To Bart Aoudad he said, "We must investigate the starman a little further."

Aoudad nodded. "I'll monitor the tracers, sir."

To Tom Nikolaides Chalk said, "And the girl. The dreary little girl. We'll try an experiment Synergy. Catalysis. Bring them together. Who knows? We might generate some pain. Some human feeling. Nick, we can learn lessons from pain. It teaches us that we're alive."

"This Melangio," Aoudad pointed out. "He doesn't seem to feel his pain. He registers it, he engraves it on his brain. But he doesn't feel it."

"Exactly," said Chalk. "My entire point. He can't feel anything, only record and replay. The pain's there, enough of it. But he can't reach it."

"What if we liberated it for him?" suggested Aoudad. He smiled, not pleasantly.

"Too late. He'd, burn up in an instant if he could ever really reach that pain now. No, leave him to his calendars, Bart. Let's not destroy him. He'll do his trick, and everyone will applaud, and then we'll drop him back into his puddle. The starman, though—that's something else again."

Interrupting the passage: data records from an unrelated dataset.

include hw in
/-- **`hvanish` of the END FORM, as a theorem at multiplicative places** (Milne ADT I.3.8 for
`𝒜° = E₀`; Gross 1991 p. 244, "`H¹(K_λ^{un}/K_λ, E⁰) = 0`"): for every subgroup `B ≤ E(K̄_v)`
consisting of points with nonsingular reduction on the minimal model at `v` (read through the
transport `Φ`), every continuous crossed homomorphism `f : Γ_{K_v} → E(K̄_v)` with values in `B`
and vanishing on the inertia group `I_𝔐` has trivial class in `H¹(K_v, E)` — the hypothesis
`hvanish` of x11b3-p1's `kolyvaginClass_kolyvaginPoint_mem_selmerLocalKer_of_GZ31` (p254200) for
`B ⊆ E⁰(K̄_v)`, with no residual layer hypothesis. It does NOT discharge `JET@p|N`: that the
Kolyvagin cocycle IS `B`-valued is the (iv)/(A)/(B) step (binder `hGZ31`, [GZ86, III (3.1)]), where
all the `c_v` / component-group content lives (LEAD R7-16a (3)). [cite: MilneADT2006, Ch. I Prop. 3.8]
[cite: GrossLMS1991, Prop. 6.2 (1), pp. 244–245] -/
theorem oneCocycleClass_eq_zero_of_hasMultiplicativeReductionAt [W.IsElliptic]
    (hmult : W.HasMultiplicativeReductionAt v)
    {𝔐 : Ideal v.localAbsIntegers} (h𝔐 : 𝔐 ∈ v.localPrimesAbove)
    (hι : ∀ a, ((ι a : w.integer) : AlgebraicClosure (v.adicCompletion K)) =
      algebraMap (v.adicCompletion K) (AlgebraicClosure (v.adicCompletion K)) (a : v.adicCompletion K))
    {C : VariableChange (v.adicCompletion K)}
    (hC : C • W.baseChange (v.adicCompletion K) =
      (W.localMinimalIntegralModel v).map (algebraMap (v.adicCompletionIntegers K) (v.adicCompletion K)))
    (B : AddSubgroup (localPoints W (v.adicCompletion K)))
    (hB : ∀ Q ∈ B, ((W.localMinimalIntegralModel v).map ι).HasNonsingularReduction
      (Affine.Point.congrEquiv (baseChange_map_eq_baseChange_map hι (W.localMinimalIntegralModel v))
        (Affine.Point.congrEquiv (congrArg (fun X : WeierstrassCurve (v.adicCompletion K) ↦
            X.baseChange (AlgebraicClosure (v.adicCompletion K))) hC)
          (VariableChange.pointEquivBaseChange (W.baseChange (v.adicCompletion K)) C
            (AlgebraicClosure (v.adicCompletion K))
            (Affine.Point.congrEquiv (baseChange_baseChange_adicCompletion W v).symm Q)))))
    (f : contOneCocycles (discreteTopRep (absoluteGaloisGroup (v.adicCompletion K))
      (localPoints W (v.adicCompletion K))))
    (hfB : ∀ τ, f.1 τ ∈ B)
    (hfI : ∀ τ ∈ 𝔐.inertia (absoluteGaloisGroup (v.adicCompletion K)), f.1 τ = 0) :
    oneCocycleClass (discreteTopRep (absoluteGaloisGroup (v.adicCompletion K))
      (localPoints W (v.adicCompletion K))) f = 0 :=
  oneCocycleClass_eq_zero_of_hasMultiplicativeReductionAt_of_forall W hw hmult h𝔐 hι hC f
    (fun σ ↦ hB _ (hfB σ)) hfI

end Summit.BirchSwinnertonDyer.Rank1Residual.X11b.Three.UnramifiedNode

end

"And the girl," Nikolaides reminded him.

"Yes. The starman and the girl. It should be interesting. We should learn a great deal."

 

 

 

 

 

TWO

 

ON EARTH AS IN HEAVEN

 

 

Long afterward, when fresh blood would stain his hands and his heart would pound with the surge of renewed life, it might all begin to seem like no more than an ugly, nasty dream to him. But he'd have to cross Heimdall's shining bridge to get there. Just now he still lived in pain, and he felt now as he had felt while it was happening. Many terrors enfolded Minner Burris.

He was not a man normally vulnerable to terror. But this had been too much: the great greasy shapes moving about his ship, the golden manacles, the case of surgical instruments open and ready.